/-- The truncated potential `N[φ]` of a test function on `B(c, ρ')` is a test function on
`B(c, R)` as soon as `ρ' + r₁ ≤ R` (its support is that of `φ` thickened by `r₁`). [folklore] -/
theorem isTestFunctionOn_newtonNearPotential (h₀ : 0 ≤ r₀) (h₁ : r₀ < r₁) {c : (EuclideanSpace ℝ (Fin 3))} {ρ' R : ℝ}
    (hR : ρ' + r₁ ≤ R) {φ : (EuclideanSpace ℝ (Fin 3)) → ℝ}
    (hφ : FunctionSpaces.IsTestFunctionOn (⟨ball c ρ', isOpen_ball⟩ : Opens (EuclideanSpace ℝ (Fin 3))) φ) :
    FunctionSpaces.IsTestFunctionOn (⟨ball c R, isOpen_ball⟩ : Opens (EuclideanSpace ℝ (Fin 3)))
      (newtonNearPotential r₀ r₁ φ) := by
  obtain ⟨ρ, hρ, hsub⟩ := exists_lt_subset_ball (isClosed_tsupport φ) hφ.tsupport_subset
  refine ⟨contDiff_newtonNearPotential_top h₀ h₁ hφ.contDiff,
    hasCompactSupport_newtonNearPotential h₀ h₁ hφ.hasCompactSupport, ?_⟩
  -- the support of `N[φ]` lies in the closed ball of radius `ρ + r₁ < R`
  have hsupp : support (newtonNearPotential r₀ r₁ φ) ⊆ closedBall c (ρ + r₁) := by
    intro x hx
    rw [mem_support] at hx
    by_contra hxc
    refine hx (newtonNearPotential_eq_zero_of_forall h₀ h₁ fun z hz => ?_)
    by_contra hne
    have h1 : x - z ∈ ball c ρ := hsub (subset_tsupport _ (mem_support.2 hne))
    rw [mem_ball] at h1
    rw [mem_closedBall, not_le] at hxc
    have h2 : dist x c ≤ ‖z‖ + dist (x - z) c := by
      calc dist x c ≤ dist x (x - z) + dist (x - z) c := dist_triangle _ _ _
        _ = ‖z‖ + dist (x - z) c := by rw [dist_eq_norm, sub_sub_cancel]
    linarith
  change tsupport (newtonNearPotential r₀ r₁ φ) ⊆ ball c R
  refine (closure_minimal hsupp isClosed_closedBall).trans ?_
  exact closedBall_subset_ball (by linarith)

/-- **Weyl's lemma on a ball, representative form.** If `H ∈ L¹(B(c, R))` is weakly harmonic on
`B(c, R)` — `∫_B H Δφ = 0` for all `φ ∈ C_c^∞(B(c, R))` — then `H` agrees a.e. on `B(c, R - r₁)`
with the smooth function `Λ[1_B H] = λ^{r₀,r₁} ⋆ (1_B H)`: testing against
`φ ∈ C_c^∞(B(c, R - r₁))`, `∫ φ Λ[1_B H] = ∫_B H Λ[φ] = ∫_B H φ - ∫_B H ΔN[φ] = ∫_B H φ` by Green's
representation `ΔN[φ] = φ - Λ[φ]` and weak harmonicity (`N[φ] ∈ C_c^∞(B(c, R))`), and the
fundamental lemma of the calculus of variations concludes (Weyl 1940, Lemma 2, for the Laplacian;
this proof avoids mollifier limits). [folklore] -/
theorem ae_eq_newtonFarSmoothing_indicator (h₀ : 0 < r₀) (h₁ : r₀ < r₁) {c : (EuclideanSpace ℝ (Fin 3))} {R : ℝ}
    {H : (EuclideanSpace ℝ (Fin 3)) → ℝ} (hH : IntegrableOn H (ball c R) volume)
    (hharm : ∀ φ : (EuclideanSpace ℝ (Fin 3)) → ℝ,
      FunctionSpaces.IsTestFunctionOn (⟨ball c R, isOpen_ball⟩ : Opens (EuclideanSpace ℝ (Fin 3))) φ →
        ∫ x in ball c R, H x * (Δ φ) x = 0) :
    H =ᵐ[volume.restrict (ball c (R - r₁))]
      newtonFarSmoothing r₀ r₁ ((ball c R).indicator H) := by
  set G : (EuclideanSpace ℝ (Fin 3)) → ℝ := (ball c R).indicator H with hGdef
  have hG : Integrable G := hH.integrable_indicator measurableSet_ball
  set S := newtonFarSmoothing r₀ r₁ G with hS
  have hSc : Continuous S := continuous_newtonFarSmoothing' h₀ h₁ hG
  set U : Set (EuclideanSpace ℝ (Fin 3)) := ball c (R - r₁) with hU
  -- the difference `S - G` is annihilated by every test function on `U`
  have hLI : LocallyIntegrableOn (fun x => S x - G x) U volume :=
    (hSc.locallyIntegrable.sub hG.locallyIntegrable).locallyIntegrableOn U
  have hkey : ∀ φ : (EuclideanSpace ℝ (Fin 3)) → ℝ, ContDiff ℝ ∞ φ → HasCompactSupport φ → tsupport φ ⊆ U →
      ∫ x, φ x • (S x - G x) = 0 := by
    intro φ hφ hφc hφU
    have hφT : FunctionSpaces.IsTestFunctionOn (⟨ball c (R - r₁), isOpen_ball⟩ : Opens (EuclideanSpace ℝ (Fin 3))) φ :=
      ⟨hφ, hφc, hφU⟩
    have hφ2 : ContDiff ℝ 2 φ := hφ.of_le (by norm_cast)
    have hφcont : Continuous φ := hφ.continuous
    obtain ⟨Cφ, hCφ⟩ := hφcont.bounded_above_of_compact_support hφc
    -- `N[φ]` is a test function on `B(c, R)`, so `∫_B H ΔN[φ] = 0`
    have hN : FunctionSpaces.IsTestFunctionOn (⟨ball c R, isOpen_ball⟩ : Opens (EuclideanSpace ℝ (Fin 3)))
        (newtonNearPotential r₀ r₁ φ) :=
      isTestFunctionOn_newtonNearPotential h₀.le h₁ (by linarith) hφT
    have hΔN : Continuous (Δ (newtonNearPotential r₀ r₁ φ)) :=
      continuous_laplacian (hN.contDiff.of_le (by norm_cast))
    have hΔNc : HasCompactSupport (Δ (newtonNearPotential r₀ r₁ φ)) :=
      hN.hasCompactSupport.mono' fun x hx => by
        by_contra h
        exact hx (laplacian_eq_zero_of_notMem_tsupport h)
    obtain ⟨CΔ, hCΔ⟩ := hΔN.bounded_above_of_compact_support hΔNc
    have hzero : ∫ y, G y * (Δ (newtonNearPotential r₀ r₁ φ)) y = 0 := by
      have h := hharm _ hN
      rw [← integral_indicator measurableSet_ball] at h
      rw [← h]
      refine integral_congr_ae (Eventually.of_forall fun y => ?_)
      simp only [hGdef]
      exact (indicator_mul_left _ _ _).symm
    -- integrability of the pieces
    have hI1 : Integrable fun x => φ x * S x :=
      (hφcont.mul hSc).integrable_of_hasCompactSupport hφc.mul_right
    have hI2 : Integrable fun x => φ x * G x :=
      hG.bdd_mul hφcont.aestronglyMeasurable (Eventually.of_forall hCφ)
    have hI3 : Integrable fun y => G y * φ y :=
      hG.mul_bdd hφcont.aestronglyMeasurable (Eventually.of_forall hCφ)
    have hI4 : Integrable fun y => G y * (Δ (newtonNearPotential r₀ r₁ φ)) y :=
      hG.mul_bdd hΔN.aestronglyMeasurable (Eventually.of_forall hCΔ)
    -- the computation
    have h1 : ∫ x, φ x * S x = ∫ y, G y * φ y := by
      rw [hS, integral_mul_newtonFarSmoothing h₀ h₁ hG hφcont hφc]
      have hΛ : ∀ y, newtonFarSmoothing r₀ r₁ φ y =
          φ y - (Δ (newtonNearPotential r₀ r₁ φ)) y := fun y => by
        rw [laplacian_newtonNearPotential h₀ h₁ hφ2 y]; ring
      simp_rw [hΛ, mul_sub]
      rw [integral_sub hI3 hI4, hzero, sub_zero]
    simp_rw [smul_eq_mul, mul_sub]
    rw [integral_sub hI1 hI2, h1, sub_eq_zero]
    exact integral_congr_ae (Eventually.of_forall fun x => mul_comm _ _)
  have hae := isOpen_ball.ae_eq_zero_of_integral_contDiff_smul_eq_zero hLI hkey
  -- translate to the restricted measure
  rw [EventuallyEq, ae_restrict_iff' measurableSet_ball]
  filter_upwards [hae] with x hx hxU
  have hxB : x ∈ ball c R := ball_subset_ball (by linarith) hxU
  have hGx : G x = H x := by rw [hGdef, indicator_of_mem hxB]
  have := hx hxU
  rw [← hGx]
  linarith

YOUR INSTRUCTIONS:
Copy from the line with "simp_rw [smul_eq_mul, mul_sub]" to the final line of the records, inclusive, and add nothing else.

TASK SOLUTION:
    simp_rw [smul_eq_mul, mul_sub]
    rw [integral_sub hI1 hI2, h1, sub_eq_zero]
    exact integral_congr_ae (Eventually.of_forall fun x => mul_comm _ _)
  have hae := isOpen_ball.ae_eq_zero_of_integral_contDiff_smul_eq_zero hLI hkey
  -- translate to the restricted measure
  rw [EventuallyEq, ae_restrict_iff' measurableSet_ball]
  filter_upwards [hae] with x hx hxU
  have hxB : x ∈ ball c R := ball_subset_ball (by linarith) hxU
  have hGx : G x = H x := by rw [hGdef, indicator_of_mem hxB]
  have := hx hxU
  rw [← hGx]
  linarith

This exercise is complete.